A study conducted by researchers at the University of Nottingham, UK, revealed that babies who are self-weaned and fed finger foods prefer healthier foods later in life. Babies, on the other hand, who receive baby food and are spoon-fed are said to be more into sweets later in life and are also more likely to develop into chubby ones.

When babies don’t like their porridge

Babies should be weaned when they are five to seven months old. At least that’s what experts advise. You can choose between purchased baby food and homemade baby food. However, there hardly seems to be an alternative to baby food. It’s only stupid if you have a baby that absolutely doesn’t like baby porridge.

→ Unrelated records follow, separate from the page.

/-- **(L) — the direction lift at the root (`stub_elnat_three_liftSections`, text VERBATIM).** See the module docstring.
[cite: Hartshorne1977, II.5 and V §2 (ruled surfaces; method only)] [OURS · L1 W4.5b · T-DIRLIFT-UP (L) assembled] toward
`stub_elnat_coneTowerPointResolution` / `stub_elnat_ratNoseTowerResolution` / `stub_elnat_ratDirZeroPointResolution` (stmt-ResolutionOfSingularities-20148);
NOT a statement of the manuscript. -/
theorem stub_elnat_three_liftSections :
    ∀ (k : Type) [Field k] [IsAlgClosed k]
      (O : Type) [CommRing O] [IsDomain O] [IsDiscreteValuationRing O] [IsAdicComplete (IsLocalRing.maximalIdeal O) O]
      [IsAlgClosed (IsLocalRing.ResidueField O)] (θ : O →+* k) (hθ : Function.Surjective θ)
      (P : Scheme.{0}) (q : P ⟶ Spec (.of O)) (Y : Set P) (Ch : ∀ X' : Scheme.{0}, (X' ⟶ P) → Set X' → Prop)
      (hChStep : ∀ (X' X'' : Scheme.{0}) (σ' : X' ⟶ P) (S' : Set X') (C : X'.IdealSheafData) (τ : X'' ⟶ X'),
        Ch X' σ' S' → IsBlowup τ C → Scheme.IsRegular C.subscheme → Flat (C.subschemeι ≫ σ' ≫ q) →
        σ' '' (C.support : Set X') ⊆ {y | ¬ IsGenericPoint y Y} → (C.support : Set X') ∩ (σ' ≫ q) ⁻¹' {IsLocalRing.closedPoint O} ⊆ S' →
        Ch X'' (τ ≫ σ') (closure (τ ⁻¹' (S' \ (C.support : Set X')))))
      (hChSplit : ∀ (X' : Scheme.{0}) (σ' : X' ⟶ P) (S' : Set X'), Ch X' σ' S' → Chain P Y X' σ' S')
      (hYsp : Y ⊆ q ⁻¹' {IsLocalRing.closedPoint O}) (hYirr : IsIrreducible Y) (hYcl : IsClosed Y) (hPint : IsIntegral P)
      (hPnoeth : IsLocallyNoetherian P) (hPreg : Scheme.IsRegular P) (hqprop : IsProper q) (hqsm : SmoothOfRelativeDimension 3 q),
      RationalCarrierLift O k θ P q →
      ∀ {F₉ : Scheme.{0}} (Z₉ : Set F₉) (hZ₉ : IsClosed Z₉)
          (G : Scheme.{0}) (E : Set G) (hE : IsClosed E) (Z : Set G) (hZ : IsClosed Z)
          (X₀ : Scheme.{0}) (σ₀ : X₀ ⟶ P) (I : X₀.IdealSheafData) (G₀ : Scheme.{0}) (j₀ : G₀ ⟶ X₀) (t₀ : G₀ ⟶ Spec (.of k))
          (Z₀ : Set G₀) (hZ₀ : IsClosed Z₀) (G₁ : Scheme.{0}) (υ₁ : G₁ ⟶ G₀) (ϱ : G ⟶ G₁)
          (E₁ : Set G₁) (hE₁ : IsClosed E₁) (Γ₁ : Set G₁) (hΓ₁ : IsClosed Γ₁)
          (ε : redSub G E hE ⟶ redSub G₁ E₁ hE₁) (εZ : redSub G Z hZ ⟶ redSub G₁ Γ₁ hΓ₁) (𝒟' : G₀.IdealSheafData),
          -- the root (R1)–(R4)
          IsIntegral X₀ → IsLocallyNoetherian X₀ → Scheme.IsRegular X₀ →
          IsPullback j₀ t₀ (σ₀ ≫ q) (Spec.map (CommRingCat.ofHom θ)) →
          Scheme.IsRegular I.subscheme → Flat (I.subschemeι ≫ σ₀ ≫ q) →
          (∀ x ∈ I.support, ∃ c : Fin 2 → X₀.presheaf.stalk x, Ideal.span (Set.range c) = stalkIdeal I x ∧ IsQuasiRegular c) →
          RationalCarrier (redSub F₉ Z₉ hZ₉) →
          (RationalCarrier (redSub F₉ Z₉ hZ₉) → ∃ e₁ : I.subscheme ≅ ProjCech.PP O 1, e₁.hom ≫ ProjCech.toSpec O 1 = I.subschemeι ≫ σ₀ ≫ q) →
          I.comap j₀ = vanishingIdeal ⟨Z₀, hZ₀⟩ →
          -- the downstairs round at the root: blow-up of the carrier trace, the pushed section `Γ₁ ⊆ E₁ = υ₁⁻¹Z₀`
          IsBlowup υ₁ (vanishingIdeal (⟨Z₀, hZ₀⟩ : Closeds G₀)) → E₁ = υ₁ ⁻¹' Z₀ → Γ₁ ⊆ E₁ → Γ₁ = ϱ '' Z → Z ⊆ E →
          (∃ δ₁ : redSub G₁ Γ₁ hΓ₁ ⟶ redSub G₀ Z₀ hZ₀, δ₁ ≫ redSubι G₀ Z₀ hZ₀ = redSubι G₁ Γ₁ hΓ₁ ≫ υ₁ ∧ IsIso δ₁) →
          (∀ (i₁ : redSub G₁ Γ₁ hΓ₁ ⟶ redSub G₁ E₁ hE₁), i₁ ≫ redSubι G₁ E₁ hE₁ = redSubι G₁ Γ₁ hΓ₁ →
            ∀ x₁ : redSub G₁ Γ₁ hΓ₁, IsRegularLocalRing ((redSub G₁ E₁ hE₁).presheaf.stalk (i₁ x₁))) →
          -- the stage's unobstructedness datum, handed with the special-fibre isomorphisms (exceptional pair abstracted)
          IsIso ε → ε ≫ redSubι G₁ E₁ hE₁ = redSubι G E hE ≫ ϱ → IsIso εZ → εZ ≫ redSubι G₁ Γ₁ hΓ₁ = redSubι G Z hZ ≫ ϱ →
          (∀ x : redSub G Z hZ, IsRegularLocalRing (G.presheaf.stalk (redSubι G Z hZ x))) → DirStepUnobs G E hE Z hZ →
          -- the downstairs direction of `Γ₁` (DIRDICT (a) `exists_direction_of_section`, output block verbatim)
          vanishingIdeal (⟨Z₀, hZ₀⟩ : Closeds G₀) * vanishingIdeal (⟨Z₀, hZ₀⟩ : Closeds G₀) ≤ 𝒟' → 𝒟' ≤ vanishingIdeal (⟨Z₀, hZ₀⟩ : Closeds G₀) →
          (∀ z ∈ Z₀, ∃ c : Fin 2 → G₀.presheaf.stalk z,
            Ideal.span (Set.range c) = stalkIdeal (vanishingIdeal (⟨Z₀, hZ₀⟩ : Closeds G₀)) z ∧ IsQuasiRegular c ∧
            stalkIdeal 𝒟' z = Ideal.span {c 0} ⊔ Ideal.span {c 1 * c 1}) →
          controlledTransform υ₁ (vanishingIdeal (⟨Z₀, hZ₀⟩ : Closeds G₀)) 𝒟' 1 = vanishingIdeal (⟨Γ₁, hΓ₁⟩ : Closeds G₁) →
          ∃ 𝒟 : X₀.IdealSheafData, I * I ≤ 𝒟 ∧ 𝒟 ≤ I ∧
            (∀ x ∈ I.support, ∃ c : Fin 2 → X₀.presheaf.stalk x, Ideal.span (Set.range c) = stalkIdeal I x ∧ IsQuasiRegular c ∧
              stalkIdeal 𝒟 x = Ideal.span {c 0} ⊔ Ideal.span {c 1 * c 1}) ∧
            𝒟.comap j₀ = 𝒟'
    := by
  intro k _ _ O _ _ _ _ _ θ hθ P q Y Ch hChStep hChSplit hYsp hYirr hYcl hPint hPnoeth hPreg hqprop hqsm hRCL F₉ Z₉ hZ₉ G E hE Z hZ
    X₀ σ₀ I G₀ j₀ t₀ Z₀ hZ₀ G₁ υ₁ ϱ E₁ hE₁ Γ₁ hΓ₁ ε εZ 𝒟' hXint hXnoeth hXreg hsq hCreg hCflat hfr hrat hRC hĪ hυ₁ hE₁eq hΓE hΓϱ hZE
    hsec hEreg hεiso hεcomm hεZiso hεZcomm hZreg hunobs hII' h𝒟'I hdir' hctr
  -- instances at the root
  haveI := hXint; haveI := hXnoeth
  letI : Algebra O k := θ.toAlgebra
  letI : GradedAlgebra (MvPolynomial.homogeneousSubmodule (Fin 2) O) := MvPolynomial.gradedAlgebra
  letI : GradedAlgebra (MvPolynomial.homogeneousSubmodule (Fin 2) k) := MvPolynomial.gradedAlgebra
  have halg : algebraMap O k = θ := rfl
  -- (R4) the rational carrier `e : V(I) ≅ ℙ¹_O` over `Spec O`
  obtain ⟨e, he⟩ := hRC hrat
  -- G2: the special fibre is locally Noetherian
  haveI : IsLocallyNoetherian G₀ := isLocallyNoetherian_of_modelSquare θ hθ (σ₀ ≫ q) j₀ t₀ hsq
  -- `hri`: `V(I) ↪ X₀` is a regular immersion of codimension 2 (frames ⇒ codim ⇒ hri)
  have hri : IsRegularImmersionOfCodim I.subschemeι 2 :=
    isRegularImmersionOfCodim_two_of_twoFrames I hXreg hCreg (forall_codim_two_of_twoFrames hXreg I hCreg hfr)
  -- G1: `ψ : ℙ¹_k ≅ V(I·𝒪_{G₀})` over the model square
  obtain ⟨ψ, hψiso, hψ⟩ := exists_iso_comap_of_modelSquare θ (σ₀ ≫ q) j₀ t₀ hsq (ProjCech.toSpec O 1) (ProjCech.toSpec k 1)
    (Proj.map (ProjBaseChangeRing.mapGraded O k (Fin 2)) (ProjBaseChangeRing.irrelevant_le_map O k (Fin 2)))
    (ProjBaseChangeRing.isPullback_projMap' O k) I e he
  -- C1c: direction sections of `g^* ε^* 𝒞` on `ℙ¹_k`
  have hdir'' : ∀ z ∈ (I.comap j₀).support, ∃ c : Fin 2 → G₀.presheaf.stalk z,
      Ideal.span (Set.range c) = stalkIdeal (I.comap j₀) z ∧ IsQuasiRegular c ∧
      stalkIdeal 𝒟' z = Ideal.span {c 0} ⊔ Ideal.span {c 1 * c 1} := by
    rw [hĪ]
    exact fun z hz => hdir' z ((mem_support_vanishingIdeal_iff Z₀ hZ₀ z).mp hz)
  obtain ⟨U, hU, w, ρ, hρ, hprop, hDICT⟩ := exists_directionSections j₀ I hri e.inv
    (Proj.map (ProjBaseChangeRing.mapGraded O k (Fin 2)) (ProjBaseChangeRing.irrelevant_le_map O k (Fin 2)))
    (I.comap j₀) rfl ψ hψ 𝒟' hdir''
  -- C1b: the cocycle line bundle `L₀` and its locally split embedding `ι₀ : L₀ ↪ g^* ε^* 𝒞`
  obtain ⟨ι₀, hι₀, hsplit⟩ := exists_subLineBundle_of_proportional U hU w ρ hρ hprop
  -- G3 / G5: frames of `L₀`, `ι₀` mono, the quotient `Q`
  have hL₀ := fun x => exists_frame_lineBundle (proportionalCocycle U hU w ρ hρ hprop) x
  haveI : Mono ι₀ := mono_of_eval_one (proportionalCocycle U hU w ρ hρ hprop) w ι₀ hι₀ (fun z => ⟨ρ z, hρ z⟩)
  have hS : (ShortComplex.mk ι₀ (cokernel.π ι₀) (cokernel.condition ι₀)).ShortExact :=
    ShortComplex.ShortExact.mk' (ShortComplex.exact_cokernel ι₀) inferInstance inferInstance
  -- the conormal bundle of `ℙ¹_O ≅ V(I)` is a vector bundle
  have hF : IsVectorBundle ((Scheme.Modules.pullback e.inv).obj (conormalSheaf I.subschemeι)) :=
    ((hri.isFiniteLocallyFree_conormalSheaf).pullback e.inv).isVectorBundle
  -- glue for the C2 assembly: `Φ : ℙ¹_k ≅ Γ̃₁` over `ψ`, the inclusion `i₁ : Γ̃₁ ↪ Ẽ₁`, ranks and finite local freeness
  obtain ⟨δ₁, hδ₁, hδiso⟩ := hsec
  haveI := hδiso
  haveI := hψiso
  obtain ⟨Φ, hΦ1, hΦ2⟩ := exists_iso_redSub_of_subscheme_eq (I.comap j₀) Z₀ hZ₀ hĪ ψ υ₁ Γ₁ hΓ₁ δ₁ hδ₁
  obtain ⟨i₁, hi₁⟩ := exists_redSub_inclusion E₁ hE₁ Γ₁ hΓ₁ hΓE
  have hL₀1 : HasRank (lineBundle (proportionalCocycle U hU w ρ hρ hprop)) 1 := UnitCocycle.hasRank_lineBundle _
  have hL₀f : IsFiniteLocallyFree (lineBundle (proportionalCocycle U hU w ρ hρ hprop)) := isFiniteLocallyFree_of_hasRank hL₀1
  have hFf : IsFiniteLocallyFree ((Scheme.Modules.pullback
      (Proj.map (ProjBaseChangeRing.mapGraded O k (Fin 2)) (ProjBaseChangeRing.irrelevant_le_map O k (Fin 2)))).obj
      ((Scheme.Modules.pullback e.inv).obj (conormalSheaf I.subschemeι))) :=
    ((hri.isFiniteLocallyFree_conormalSheaf).pullback e.inv).pullback _
  have hF2 := hasRank_pullback_pullback_conormalSheaf_two I hri e.inv
    (Proj.map (ProjBaseChangeRing.mapGraded O k (Fin 2)) (ProjBaseChangeRing.irrelevant_le_map O k (Fin 2)))
  have hQf : IsFiniteLocallyFree (cokernel ι₀) :=
    isFiniteLocallyFree_cokernel_of_locallySplit ι₀ hL₀f hFf hsplit
  -- the round data in `Ī := I.comap j₀` currency (inputs of res-type-027's (★))
  have hυ₁' : IsBlowup υ₁ (I.comap j₀) := by rw [hĪ]; exact hυ₁
  have hctr' : controlledTransform υ₁ (I.comap j₀) 𝒟' 1 = vanishingIdeal (⟨Γ₁, hΓ₁⟩ : Closeds G₁) := by rw [hĪ]; exact hctr
  have hEĪ : vanishingIdeal (⟨E₁, hE₁⟩ : Closeds G₁) = (I.comap j₀).comap υ₁ := by
    have hq : ∀ z ∈ Z₀, ∃ (r : ℕ) (c : Fin r → G₀.presheaf.stalk z),
        Ideal.span (Set.range c) = stalkIdeal (vanishingIdeal (⟨Z₀, hZ₀⟩ : Closeds G₀)) z ∧ IsQuasiRegular c := fun z hz => by
      obtain ⟨c, h1, h2, -⟩ := hdir' z hz
      exact ⟨2, c, h1, h2⟩
    have h := comap_vanishingIdeal_eq_vanishingIdeal_preimage' υ₁ Z₀ hZ₀ hυ₁ hq
    rw [hĪ, h]
    congr 1
    exact Closeds.ext hE₁eq
  -- (★) res-type-027's bridge
  haveI : IsLocallyNoetherian G₁ := hυ₁.isLocallyNoetherian
  obtain ⟨h𝒞1, hstar'⟩ := cechPic_pullback_detClass_conormal_section j₀ I hri e.inv
    (Proj.map (ProjBaseChangeRing.mapGraded O k (Fin 2)) (ProjBaseChangeRing.irrelevant_le_map O k (Fin 2)))
    (I.comap j₀) rfl ψ hψ 𝒟' hdir'' U hU w ρ hρ hprop hDICT υ₁ hυ₁' E₁ hE₁ Γ₁ hΓ₁ hEĪ hctr' i₁ hi₁ Φ hΦ1
  have h𝒞f : IsFiniteLocallyFree (conormalSheaf i₁) := isFiniteLocallyFree_of_hasRank h𝒞1
  have hstar : CechPic.pullback Φ.hom (detClass h𝒞f) * detClass hFf = detClass hL₀f ^ 2 := hstar' h𝒞f hFf hL₀f
  -- C2: the unobstructedness in T-P1VB's Čech currency (res-L1-w45b-lead-2's assembly)
  have hQ : Subsingleton (Literature.AlgebraicGeometry.Morphisms.CechMH1 (ProjCech.toSpec k 1)
      (sheafHom (lineBundle (proportionalCocycle U hU w ρ hρ hprop)) (cokernel ι₀))
      (fun i : Fin 2 => Literature.AlgebraicGeometry.Morphisms.ProjCech.Dplus k 1 {i})) :=
    subsingleton_cechMH1_sheafHom_Dplus_of_dirStepUnobs (A := k) G E hE Z hZ G₁ ϱ E₁ hE₁ Γ₁ hΓ₁ ε εZ hZE hΓE hεiso hεcomm
      hεZiso hεZcomm hunobs i₁ hi₁ h𝒞f h𝒞1 Φ (S := ShortComplex.mk ι₀ (cokernel.π ι₀) (cokernel.condition ι₀)) hS hL₀f hL₀1 hFf hF2 hQf hstar
  -- T-P1VB: the lift `σ : 𝒪(d) ↪ ε^* 𝒞` on `ℙ¹_O` with `g^* σ = e'⁻¹ ≫ ι₀`, locally split
  obtain ⟨a, b, σ, e', hσ, hσsplit⟩ := exists_subLineBundle_lift_projectiveLine (A := O) (k := k) hθ
    ((Scheme.Modules.pullback e.inv).obj (conormalSheaf I.subschemeι)) hF
    (lineBundle (proportionalCocycle U hU w ρ hρ hprop)) (cokernel ι₀) ι₀ (cokernel.π ι₀) (cokernel.condition ι₀) hS
    hL₀ hsplit hQ
  -- C3⁺: per-point lifted columns on conormal charts of `X₀`
  choose V hV xx ss hgenV hss eV heV AA rr hunim WW κκ hVW hlink using
    fun y => exists_dirLift_chartColumn I hri e (monomialCocycle O a b).glued (exists_frame_monomialGlued O a b) σ hσsplit y
  -- finitely many charts cover `V(I)` (`ℙ¹_O` is quasi-compact)
  have hcpt : IsCompact (Set.univ : Set (ProjCech.PP O 1)) := @isCompact_univ _ _ (compactSpace_PP_one O)
  obtain ⟨t, ht⟩ := hcpt.elim_finite_subcover
    (fun y => ((e.inv ⁻¹ᵁ (I.subschemeι ⁻¹ᵁ (V y : X₀.Opens)) : (ProjCech.PP O 1).Opens) : Set (ProjCech.PP O 1)))
    (fun y => (e.inv ⁻¹ᵁ (I.subschemeι ⁻¹ᵁ (V y : X₀.Opens))).2)
    (fun y _ => Set.mem_iUnion.mpr ⟨y, hV y⟩)
  have hcov : (I.support : Set X₀) ⊆ ⋃ a : t, ((V a.1 : X₀.Opens) : Set X₀) := by
    intro x hx
    rw [← Scheme.IdealSheafData.range_subschemeι] at hx
    obtain ⟨c, rfl⟩ := hx
    obtain ⟨y, hy, hyc⟩ := Set.mem_iUnion₂.mp (ht (Set.mem_univ (e.hom.base c)))
    refine Set.mem_iUnion.mpr ⟨⟨y, hy⟩, ?_⟩
    have h : e.inv.base (e.hom.base c) = c := by
      rw [← Scheme.Hom.comp_apply, e.hom_inv_id]; rfl
    change e.hom.base c ∈ e.inv ⁻¹ᵁ (I.subschemeι ⁻¹ᵁ (V y : X₀.Opens)) at hyc
    change I.subschemeι.base (e.inv.base (e.hom.base c)) ∈ (V y : X₀.Opens) at hyc
    rwa [h] at hyc
  -- quasi-regularity of the chart germs at the points of the curve
  have hfr' : ∀ (a : t) (p : X₀) (hp : p ∈ (V a.1 : X₀.Opens)), p ∈ I.support →
      IsQuasiRegular ![(X₀.presheaf.germ (V a.1) p hp).hom (xx a.1 0), (X₀.presheaf.germ (V a.1) p hp).hom (xx a.1 1)] := by
    intro a p hp hps
    obtain ⟨c', hc', hqr⟩ := hfr p hps
    refine isQuasiRegular_of_span_eq hqr (hc'.symm ▸ (mem_support_iff_stalkIdeal_le I p).mp hps) ?_
    rw [hc', stalkIdeal_eq_map_germ I (V a.1) hp, ← hgenV a.1, Ideal.map_span, ← Set.range_comp]
    congr 1
    ext u; simp only [Set.mem_range, Function.comp_apply]
    constructor
    · rintro ⟨i, rfl⟩; rcases Fin.exists_fin_two.mp ⟨i, rfl⟩ with rfl | rfl
      · exact ⟨0, rfl⟩
      · exact ⟨1, rfl⟩
    · rintro ⟨i, rfl⟩; rcases Fin.exists_fin_two.mp ⟨i, rfl⟩ with rfl | rfl
      · exact ⟨0, rfl⟩
      · exact ⟨1, rfl⟩
  have hsum : ∀ (y : ProjCech.PP O 1), ∑ j, AA y j * xx y j = AA y 0 * xx y 0 + AA y 1 * xx y 1 := fun y => Fin.sum_univ_two _
  obtain ⟨𝒟, hII, h𝒟I, h𝒟st, hfrm⟩ := exists_direction_of_chartColumns_family I (fun a : t => V a.1) hcov
    (fun a => xx a.1 0) (fun a => xx a.1 1) (fun a => AA a.1 0) (fun a => AA a.1 1) (fun a => rr a.1 0) (fun a => rr a.1 1)
    (fun a => by rw [← hgenV a.1, span_range_fin_two]) hfr'
    (fun a => by have h := hunim a.1; rwa [Fin.sum_univ_two] at h)
    (fun a b p ha hb => by
      have h := dirLift_chartColumn_compat I hfr e _ σ (V a.1) (xx a.1) (ss a.1) (hgenV a.1) (hss a.1) (eV a.1) (heV a.1)
        (AA a.1) (WW a.1) (κκ a.1) (hVW a.1) (hlink a.1) (V b.1) (xx b.1) (ss b.1) (hgenV b.1) (hss b.1) (eV b.1) (heV b.1)
        (AA b.1) (WW b.1) (κκ b.1) (hVW b.1) (hlink b.1) p ha hb
      rwa [hsum, hsum] at h)
  refine ⟨𝒟, hII, h𝒟I, hfrm, ?_⟩
  -- `𝒟·𝒪_{G₀} = 𝒟'`
  have hII'' : I.comap j₀ * I.comap j₀ ≤ 𝒟' := by rw [hĪ]; exact hII'
  have h𝒟'I' : 𝒟' ≤ I.comap j₀ := by rw [hĪ]; exact h𝒟'I
  have hι₀' : ∀ p, ∃ (φp : SheafOfModules.free (Fin 1) ≅ (lineBundle (proportionalCocycle U hU w ρ hρ hprop)).over (U p))
      (u : Γ(ProjCech.PP k 1, U p)), IsUnit u ∧ ι₀.app (U p) (basisSection φp 0) = u • w p :=
    fun p => exists_frame_unit_of_lineBundleTriv (proportionalCocycle U hU w ρ hρ hprop) w ι₀ hι₀ p
  refine comap_eq_of_chartSections_family j₀ I 𝒟 𝒟' (fun a : t => V a.1) (fun a => AA a.1 0 * xx a.1 0 + AA a.1 1 * xx a.1 1)
    hcov hII h𝒟st hII'' fun a z hz => ?_
  have h := dirLift_chartColumn_reduction j₀ I hri hfr e _ ψ hψiso hψ 𝒟' hII'' h𝒟'I' U hU w hDICT _ ι₀ hι₀' _ σ e' hσ
    (V a.1) (xx a.1) (ss a.1) (hgenV a.1) (hss a.1) (eV a.1) (heV a.1) (AA a.1) (WW a.1) (κκ a.1) (hVW a.1) (hlink a.1) z hz
  rwa [hsum] at h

Not at five months, not at six, not at seven, and certainly not at eight months.

Finally, the unnerved mothers and fathers give up and simply give their now nine-month-old baby a banana (peeled, of course) in the hand – and lo and behold: the baby eats with a healthy appetite. As if it had waited a long time for someone to finally understand what it actually wants: to eat exactly like everyone else.

Finger food instead of baby food

But why wait until the baby is eight or nine months old to start finger food? Babies can, and even want to, eat finger foods at six and seven months. Babies are overly cautious creatures when it comes to food.

Imagine you had landed on a new planet and had provisions with you for half a year. After six months they would have to eat what is available abroad. But you don’t know the food there. They don’t know what’s edible, what’s poisonous, and they don’t know what tastes good and what tastes terrible.

In this situation, would you think it would be great if one of the locals – without you being allowed to inspect it beforehand – shoved this completely foreign food into your mouth with a spoon and then in an indefinable pulpy form? They couldn’t even test in advance whether the food might be too cold or too hot for them.

It’s much the same with a baby. It wants to cautiously approach the new world of food. Literally. He wants to see the food, not the pulp with the broccoli mashed beyond recognition, but the bright green broccoli with the stalk and florets.

He wants to put his hands on the broccoli and feel its consistency and its temperature. Only when everything feels good and safe is the broccoli put in the mouth, but of course in such a way that it can be spat out again at any time.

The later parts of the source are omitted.